§ Assigned task
State how many lines of the records contain the string "Submodule". Give the number alone.

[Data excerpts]
·····

/-- `Ω` is additive in the second slot. [cite: ConnesMoscovici2022, §1 eq. (1.4) and the sentence around it, «Ω … descends to a non-degenerate form on ℰ» (= arXiv:2112.05500 eq. (2.4), arXiv p. 4)] -/
theorem omegaForm_add_right {lam : ℝ} (ξ η η' : (prolateMax lam).domain) :
    omegaForm lam ξ (η + η') = omegaForm lam ξ η + omegaForm lam ξ η' := by
  simp only [omegaForm, LinearPMap.map_add, Submodule.coe_add, inner_add_right]
  ring

/-- `Ω` is `ℂ`-linear in the second slot. [cite: ConnesMoscovici2022, §1 eq. (1.4) and the sentence around it, «Ω … descends to a non-degenerate form on ℰ» (= arXiv:2112.05500 eq. (2.4), arXiv p. 4)] -/
theorem omegaForm_smul_right {lam : ℝ} (ξ η : (prolateMax lam).domain) (c : ℂ) :
    omegaForm lam ξ (c • η) = c * omegaForm lam ξ η := by
  simp only [omegaForm, LinearPMap.map_smul, Submodule.coe_smul, inner_smul_right]
  ring

/-- `Ω` is Hermitian: `Ω(η, ξ) = conj Ω(ξ, η)` (`Ω = −i ×` an anti-Hermitian form). [cite: ConnesMoscovici2022, §1 eq. (1.4) and the sentence around it, «Ω … descends to a non-degenerate form on ℰ» (= arXiv:2112.05500 eq. (2.4), arXiv p. 4)] -/
theorem omegaForm_swap {lam : ℝ} (ξ η : (prolateMax lam).domain) :
    omegaForm lam η ξ = conj (omegaForm lam ξ η) := by
  simp only [omegaForm, _root_.map_mul, _root_.map_sub, _root_.map_neg, Complex.conj_I, inner_conj_symm]
  ring

/-- `Ω(ξ, ∑ cᵢ ηᵢ) = ∑ cᵢ Ω(ξ, ηᵢ)`. [cite: ConnesMoscovici2022, §1 eq. (1.4) and the sentence around it, «Ω … descends to a non-degenerate form on ℰ» (= arXiv:2112.05500 eq. (2.4), arXiv p. 4)] -/
theorem omegaForm_sum_smul_right {lam : ℝ} {n : ℕ} (ξ : (prolateMax lam).domain)
    (w : Fin n → (prolateMax lam).domain) (c : Fin n → ℂ) :
    omegaForm lam ξ (∑ i, c i • w i) = ∑ i, c i * omegaForm lam ξ (w i) := by
  let L : ↥((prolateMax lam).domain) →ₗ[ℂ] ℂ :=
    { toFun := omegaForm lam ξ
      map_add' := omegaForm_add_right ξ
      map_smul' := fun c η => omegaForm_smul_right ξ η c }
  have hL : ∀ η, L η = omegaForm lam ξ η := fun _ => rfl
  rw [← hL, map_sum]
  exact Finset.sum_congr rfl fun i _ => by rw [LinearMap.map_smul, hL, smul_eq_mul]

/-- **The `Ω`-matrix criterion** (the mechanism of the printed proof of Lemma 1.5): if the matrix
`(Ω(vⱼ, vᵢ))ⱼᵢ` of `n` vectors of `dom W_max` has trivial kernel, the vectors are linearly independent
modulo `dom W_min` — because `Ω(vⱼ, ·)` kills `dom W_min`. [cite: ConnesMoscovici2022, Lemma 1.5 and its proof (= arXiv:2112.05500 Lemma 2.5, chunk p0005:L84–L104)] -/
theorem independent_mod_of_omegaMatrix {lam : ℝ} {n : ℕ} (v : Fin n → L2R)
    (hv : ∀ i, v i ∈ (prolateMax lam).domain)
    (hM : ∀ c : Fin n → ℂ, (∀ j, ∑ i, omegaForm lam ⟨v j, hv j⟩ ⟨v i, hv i⟩ * c i = 0) → c = 0) :
    ∀ c : Fin n → ℂ, (∑ i, c i • v i) ∈ (prolateMin lam).domain → c = 0 := by
  intro c hc
  apply hM c
  intro j
  set w : Fin n → ↥((prolateMax lam).domain) := fun i => ⟨v i, hv i⟩ with hw
  have hsum : (((∑ i, c i • w i : ↥((prolateMax lam).domain))) : L2R) = ∑ i, c i • v i := by
    simp [hw]
  have h0 : omegaForm lam (w j) (∑ i, c i • w i) = 0 :=
    omegaForm_eq_zero_of_mem_prolateMin_right _ _ (by rw [hsum]; exact hc)
  rw [omegaForm_sum_smul_right] at h0
  rw [← h0]
  exact Finset.sum_congr rfl fun i _ => mul_comm _ _

/-- Matrix form: `det (Ω(vⱼ, vᵢ)) ≠ 0` ⟹ independence modulo `dom W_min`. [cite: ConnesMoscovici2022, Lemma 1.5 and its proof (= arXiv:2112.05500 Lemma 2.5, chunk p0005:L84–L104)] -/
theorem independent_mod_of_det_omegaMatrix_ne_zero {lam : ℝ} {n : ℕ} (v : Fin n → L2R)
    (hv : ∀ i, v i ∈ (prolateMax lam).domain)
    (hdet : (Matrix.of fun j i => omegaForm lam ⟨v j, hv j⟩ ⟨v i, hv i⟩).det ≠ 0) :
    ∀ c : Fin n → ℂ, (∑ i, c i • v i) ∈ (prolateMin lam).domain → c = 0 := by
  refine independent_mod_of_omegaMatrix v hv fun c hc => ?_
  refine Matrix.eq_zero_of_mulVec_eq_zero hdet ?_
  funext j
  rw [Matrix.mulVec, Pi.zero_apply]
  change ∑ i, (Matrix.of fun j i => omegaForm lam ⟨v j, hv j⟩ ⟨v i, hv i⟩) j i * c i = 0
  simpa using hc j

/-- **Basis from the `Ω`-matrix**: eight vectors of `dom W_max` whose `Ω`-matrix has trivial kernel
form a basis of `dom W_max / dom W_min`. [cite: ConnesMoscovici2022, Lemma 1.5 and its proof (= arXiv:2112.05500 Lemma 2.5, chunk p0005:L84–L104)] -/
theorem existsUnique_coeffs_of_omegaMatrix {lam : ℝ} (hlam : 0 < lam)
    (v : Fin 8 → L2R) (hv : ∀ i, v i ∈ (prolateMax lam).domain)
    (hM : ∀ c : Fin 8 → ℂ, (∀ j, ∑ i, omegaForm lam ⟨v j, hv j⟩ ⟨v i, hv i⟩ * c i = 0) → c = 0)
    {ξ : L2R} (hξ : ξ ∈ (prolateMax lam).domain) :
    ∃! c : Fin 8 → ℂ, ξ - ∑ i, c i • v i ∈ (prolateMin lam).domain :=
  existsUnique_coeffs_of_independent_mod hlam v hv (independent_mod_of_omegaMatrix v hv hM) hξ

/-! ### Lemma 1.5 (corrected statement) reduced to membership + independence / the `Ω`-matrix -/

/-- **`CM22_lemma_1_5_corr` ⇐ membership + independence modulo `dom W_min`**: for the data of the
corrected Lemma 1.5 it suffices that the eight vectors `α±, β±, α̂±, β̂±` lie in `dom W_max` and are
linearly independent modulo `dom W_min`; spanning is automatic (`dim = 4 + 4 = 8`). [cite: ConnesMoscovici2022, Lemma 1.5 (= arXiv:2112.05500 Lemma 2.5, chunk p0005:L84–L104) with Lemma 1.1 (= arXiv Lemma 2.1)] -/
theorem CM22_lemma_1_5_corr_of_independent
    (hind : ∀ lam : ℝ, 0 < lam →
      ∀ (α : ℝ → ℝ), ContDiffOn ℝ (⊤ : ℕ∞) α {x | x ≠ lam ∧ x ≠ -lam} → (∀ x, α (-x) = α x) →
        (∀ x ∈ Icc (3 / 4 * lam) (5 / 4 * lam), α x = Real.log |lam ^ 2 - x ^ 2|) →
        (∀ x, 0 ≤ x → α x ≠ 0 → x ∈ Ioo (lam / 2) (3 / 2 * lam)) →
      ∀ (αp αm βp βm : L2R),
        ((αp : ℝ → ℂ) =ᵐ[volume] fun x ↦ (α x : ℂ)) →
        ((αm : ℝ → ℂ) =ᵐ[volume] fun x ↦ (x * α x : ℂ)) →
        ((βp : ℝ → ℂ) =ᵐ[volume] (Icc (-lam) lam).indicator fun _ ↦ (1 : ℂ)) →
        ((βm : ℝ → ℂ) =ᵐ[volume] (Icc (-lam) lam).indicator fun x ↦ (x : ℂ)) →
        let v : Fin 8 → L2R := ![αp, αm, βp, βm, fourierL2 αp, fourierL2 αm, fourierL2 βp, fourierL2 βm]
        (∀ i, v i ∈ (prolateMax lam).domain) ∧
        ∀ c : Fin 8 → ℂ, (∑ i, c i • v i) ∈ (prolateMin lam).domain → c = 0) :
    CM22_lemma_1_5_corr := by
  intro lam hlam α hα1 hα2 hα3 hα4 αp αm βp βm h1 h2 h3 h4 v
  obtain ⟨hv, hi⟩ := hind lam hlam α hα1 hα2 hα3 hα4 αp αm βp βm h1 h2 h3 h4
  exact ⟨hv, fun ξ hξ => existsUnique_coeffs_of_independent_mod hlam v hv hi hξ⟩

/-- **`CM22_lemma_1_5_corr` ⇐ membership + the `Ω`-matrix has trivial kernel** — the printed proof's
road ("the matrix representation of `Ω` with respect to the given quadruplet has a single nonzero
entry in each row and column"): what remains is the membership of the eight vectors in `dom W_max`
and the computation of their `Ω`-pairings. [cite: ConnesMoscovici2022, Lemma 1.5 (= arXiv:2112.05500 Lemma 2.5, chunk p0005:L84–L104) with Lemma 1.1 (= arXiv Lemma 2.1)] -/
theorem CM22_lemma_1_5_corr_of_omegaMatrix
    (hΩ : ∀ lam : ℝ, 0 < lam →
      ∀ (α : ℝ → ℝ), ContDiffOn ℝ (⊤ : ℕ∞) α {x | x ≠ lam ∧ x ≠ -lam} → (∀ x, α (-x) = α x) →
        (∀ x ∈ Icc (3 / 4 * lam) (5 / 4 * lam), α x = Real.log |lam ^ 2 - x ^ 2|) →
        (∀ x, 0 ≤ x → α x ≠ 0 → x ∈ Ioo (lam / 2) (3 / 2 * lam)) →
      ∀ (αp αm βp βm : L2R),
        ((αp : ℝ → ℂ) =ᵐ[volume] fun x ↦ (α x : ℂ)) →
        ((αm : ℝ → ℂ) =ᵐ[volume] fun x ↦ (x * α x : ℂ)) →
        ((βp : ℝ → ℂ) =ᵐ[volume] (Icc (-lam) lam).indicator fun _ ↦ (1 : ℂ)) →
        ((βm : ℝ → ℂ) =ᵐ[volume] (Icc (-lam) lam).indicator fun x ↦ (x : ℂ)) →
        let v : Fin 8 → L2R := ![αp, αm, βp, βm, fourierL2 αp, fourierL2 αm, fourierL2 βp, fourierL2 βm]
        ∃ hv : ∀ i, v i ∈ (prolateMax lam).domain,
        ∀ c : Fin 8 → ℂ, (∀ j, ∑ i, omegaForm lam ⟨v j, hv j⟩ ⟨v i, hv i⟩ * c i = 0) → c = 0) :
    CM22_lemma_1_5_corr := by
  refine CM22_lemma_1_5_corr_of_independent ?_
  intro lam hlam α hα1 hα2 hα3 hα4 αp αm βp βm h1 h2 h3 h4 v
  obtain ⟨hv, hM⟩ := hΩ lam hlam α hα1 hα2 hα3 hα4 αp αm βp βm h1 h2 h3 h4
  exact ⟨hv, independent_mod_of_omegaMatrix v hv hM⟩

·····

§ The answer
2